仲間由紀恵さんと阿部寛さんの名コンビで知られるドラマ『TRICK』は、完結から10年以上が経った今も根強い人気を誇ります。シリーズの締めくくりとなった『トリック劇場版 ラストステージ』は、14年にわたる歴史の集大成にふさわしいラストを迎えました。果たして、どのような内容だったのでしょうか?

全TRICKファンが涙「YOU……本物の?」

画像は、『「トリック劇場版 ラストステージ」公開記念! さよなら!トリック 公式パーフェクトBOOK』(KADOKAWA)
画像は、『「トリック劇場版 ラストステージ」公開記念! さよなら!トリック 公式パーフェクトBOOK』(KADOKAWA)

『TRICK(トリック)』ファンの心に深く刻まれた、シリーズ完結編のラストを覚えていますか?

 2000年に連続ドラマとして始まり、映画やTVスペシャルへと展開してきた「TRICK」シリーズは、2014年公開の『トリック劇場版 ラストステージ』をもって完結を迎えました。なかでもクライマックスにあたる「ラスト10分」は、14年にわたる歴史の集大成ともいえる内容で、今なお多くのファンの間で語り継がれています。

 そもそも『TRICK』は、自称売れっ子マジシャンの「山田奈緒子(演:仲間由紀恵)」と、物理学者の「上田次郎(演:阿部寛)」による凸凹コンビが、摩訶不思議な事件のインチキトリックを暴いていくミステリードラマです。

 一見すると、ふたりのコミカルな掛け合いが魅力のシリーズですが、不気味な要素やシリアスな展開も多く、後味の悪い結末で幕を閉じるエピソードも少なくありません。その緊張感のなかに、パロディや時事ネタなどの笑いを巧みに差し込むバランス感覚こそが本作最大の魅力であり、多くのファンを惹きつけてきた理由でもあります。

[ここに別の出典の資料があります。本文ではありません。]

import Mathlib
import Summits.Ventures.PercRepro2.HalfLA12

/-!
# (HCOV) for every `a₃` of degree two whose neighbours are marks (blind cell PercRepro2, night-1 g37)

`HCov_degTwoMarks`: if the only edges at `a₃` are `e₁ = {x, a₃}` and `e₂ = {y, a₃}` with `x ≠ y` both in
`{o, b, a₁, a₂}`, then (HCOV) holds — the six classes `{o, b}` (`HalfLTwoMark.HCov_twoMark`), `{a₂, b}`,
`{a₁, b}` (`HalfLA1B.HCov_a2b` / `HCov_a1b`), `{a₂, o}`, `{a₁, o}` (`HalfLA1O.HCov_a2o` / `HCov_a1o`) and
`{a₁, a₂}` (`HalfLA12.HCov_a12`), each for every weight of the two edges and every base graph.  With the
pendant theorems (a₃ of degree one at a mark) this is the whole table «`a₃` of degree ≤ 2 touching only marks».
-/

namespace Summit.Ventures.PercRepro2

namespace HalfLTwoMark

open CaseOne CovForm

section Main

variable {V : Type*} {E : Type*} [Fintype E] [DecidableEq E] [Fintype V] [DecidableEq V]
  {R : Type*} [Field R] [LinearOrder R] [IsStrictOrderedRing R]

/-- **(HCOV) for `a₃` of degree two with both neighbours among the marks `o, b, a₁, a₂`.** -/
theorem HCov_degTwoMarks (p : E → R) (hp : IsProbVec p) (ends : E → Sym2 V) (o a₁ a₂ a₃ b : V)
    (e₁ e₂ : E) (x y : V) (hx : x ∈ ({o, b, a₁, a₂} : Finset V)) (hy : y ∈ ({o, b, a₁, a₂} : Finset V))
    (hxy : x ≠ y) (h1 : ends e₁ = s(x, a₃)) (h2 : ends e₂ = s(y, a₃)) (hne : e₁ ≠ e₂)
    (hu : ∀ e, a₃ ∈ ends e → e = e₁ ∨ e = e₂) (ho3 : o ≠ a₃) (hb3 : b ≠ a₃) (h13 : a₁ ≠ a₃)
    (h23 : a₂ ≠ a₃) : HCov p ends o a₁ a₂ a₃ b := by
  simp only [Finset.mem_insert, Finset.mem_singleton] at hx hy
  rcases hx with rfl | rfl | rfl | rfl <;> rcases hy with rfl | rfl | rfl | rfl
  · exact absurd rfl hxy
  · exact HalfLTwoMark.HCov_twoMark p hp ⟨h1, h2, hne, hu, ho3, hb3⟩ h13 h23
  · exact HalfLA1O.HCov_a1o p hp ⟨h2, h1, hne.symm, fun e he => (hu e he).symm, h13, ho3⟩ h23 hb3
  · exact HalfLA1O.HCov_a2o p hp ⟨h2, h1, hne.symm, fun e he => (hu e he).symm, h23, ho3⟩ h13 hb3
  · exact HalfLTwoMark.HCov_twoMark p hp ⟨h2, h1, hne.symm, fun e he => (hu e he).symm, ho3, hb3⟩ h13 h23
  · exact absurd rfl hxy
  · exact HalfLA1B.HCov_a1b p hp ⟨h2, h1, hne.symm, fun e he => (hu e he).symm, h13, hb3⟩ h23 ho3
  · exact HalfLA1B.HCov_a2b p hp ⟨h2, h1, hne.symm, fun e he => (hu e he).symm, h23, hb3⟩ h13 ho3
  · exact HalfLA1O.HCov_a1o p hp ⟨h1, h2, hne, hu, h13, ho3⟩ h23 hb3
  · exact HalfLA1B.HCov_a1b p hp ⟨h1, h2, hne, hu, h13, hb3⟩ h23 ho3
  · exact absurd rfl hxy
  · exact HalfLA12.HCov_a12 p hp ⟨h1, h2, hne, hu, h13, h23⟩ ho3 hb3
  · exact HalfLA1O.HCov_a2o p hp ⟨h1, h2, hne, hu, h23, ho3⟩ h13 hb3
  · exact HalfLA1B.HCov_a2b p hp ⟨h1, h2, hne, hu, h23, hb3⟩ h13 ho3
  · exact HalfLA12.HCov_a12 p hp ⟨h2, h1, hne.symm, fun e he => (hu e he).symm, h13, h23⟩ ho3 hb3
  · exact absurd rfl hxy

end Main

end HalfLTwoMark

end Summit.Ventures.PercRepro2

 そんなシリーズの集大成となった『トリック劇場版 ラストステージ』では、呪術師「ボノイズンミ(演:水原希子)」の霊能力を解明するため、奈緒子たちが東南アジアのとある村を訪れました。

 しかし物語の終盤、奈緒子は村で起きた爆発事故に巻き込まれて消息不明になります。そして映画のラスト10分では、シリーズ第1話を彷彿とさせるように、上田が自称霊能力たちに対して「もし本物の霊能力を目の前で見せれば賞金を渡す」と挑戦状を叩きつける場面が描かれます。

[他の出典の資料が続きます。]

import Literature.IUT.HodgeTheaters.Conventions
import Mathlib.CategoryTheory.SingleObj
import HarnessLib

/-!
# [IUTchI] §0 "Monoids and Categories" (p. 33): composition of "isomorphisms of categories", the set
# `Isom(C₁, C₂)`, the group `Aut(C)`, and the natural map `Isom(−) → Isom(Base(−))` of Corollary 5.3

S. Mochizuki, *Inter-universal Teichmüller theory I*, kurims manuscript (May 2020), §0 "Monoids and
Categories", p. 33: *"We shall refer to an isomorphism class of equivalences between two categories as
an isomorphism between the two categories in question"*; §5, Corollary 5.3, p. 144: (i) *"the natural map
`Isom(¹ℱ^⊛, ²ℱ^⊛) → Isom(Base(¹ℱ^⊛), Base(²ℱ^⊛))` … is bijective"*, (ii) *"the natural map
`Isom(¹𝔉, ²𝔉) → Isom(¹𝔇, ²𝔇)` is bijective"*, (iv) *"the natural homomorphism `Aut(ℱ̲_v) → Aut(𝒟_v)` … is
bijective"* ([IUTchI] §0 p.33) [claim: Mochizuki2012, status: disputed] (D-0012 claim key, status
DISPUTED — this file is §0 VOCABULARY; nothing of the series is asserted, no side is taken on [IUTchIII]
Cor. 3.12).

abc-iut-L5-t1's `Conventions.lean` typed the printed "isomorphism `C → D`" as `CatIsomorphism C D`
(an isomorphism class of equivalences), with `mk` and `mk_eq_mk_iff` only.  The rigidity statements of
[IUTchI] §5 concern the SETS `Isom(C₁, C₂)`, the GROUPS `Aut(C)` and the "natural maps" between them induced
by a category-theoretic passage `C ↦ Base(C)` ([FrdI] Thm 3.4 / Cor 4.11).  This companion (new file; the
landed one untouched) supplies: `CatIsomorphism.comp/refl/symm` with their laws; the group `CatAut C`
(instance on the tree's own type) and the one-object kind `SingleObj (CatAut C)`; the relation
`LiesUnder p₁ p₂ Ψ Θ` («`Θ` lies under `Ψ`»: `Ψ ⋙ p₂ ≅ p₁ ⋙ Θ`, the datum of [FrdI] Cor 4.11 (iv)); and, under
the two DISPLAYED binders `HasUnder` (existence, = Cor 4.11 (i)) and `UnderUnique` (uniqueness up to
isomorphism, = Cor 4.11 (iv)), the natural map `descend : Isom(C₁, C₂) → Isom(D₁, D₂)` with `descend_comp`,
`descend_refl`, the homomorphism `descendHom : Aut(C) →* Aut(D)`, the functor of kinds `kindFunctor`, the
predicate `DescendBijective` (Cor 5.3's "is bijective", with parameters — not a named fact) and the two
criteria `descend_injective_of_rigid` / `descend_surjective_of_lifts`.  Nothing of the series is asserted.
Written for the «genuine ℱ-prime-strip kit» hub (HOME/staging/L5/L5-t4/g6/SUBDAG-IUTchI-Cor53.md §T,
STEP0-GenuineFKit-OneObject-g6.md): kinds := `SingleObj (CatAut X)` of the REAL local Frobenioids, slot
functors := `kindFunctor`.
-/

namespace Literature.IUT.HodgeTheaters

 その後、ひとり研究室で待ち続ける上田の姿とともに、静かにエンドロールへと入っていきますが、実はエンドロール明けには、さらなる展開が用意されていました。爆発事故で記憶を失った奈緒子が、挑戦者として上田の前に姿を現すのです。

 しかもシリーズ第1話と同じ場所で、同じ手品を披露するという、まさにふたりの出会いのシーンをなぞるような演出でした。かつてと同じようで、どこか違う彼女を見つめる上田の表情には、さまざまな想いがにじみ出ており、思わず涙を誘われた人も多かったのではないでしょうか?

 また本作のラストが高く評価されている理由は、それだけにとどまりません。もともと「TRICK」シリーズは、超常現象や霊能力といった眉唾ものの真相を、論理と科学で暴いていくスタイルが特徴でした。そうした作品の根底にあるテーマを体現する存在として、実在の奇術師「ハリー・フーディーニ」の名前が、シリーズ1作目や完結編の冒頭でも登場しています。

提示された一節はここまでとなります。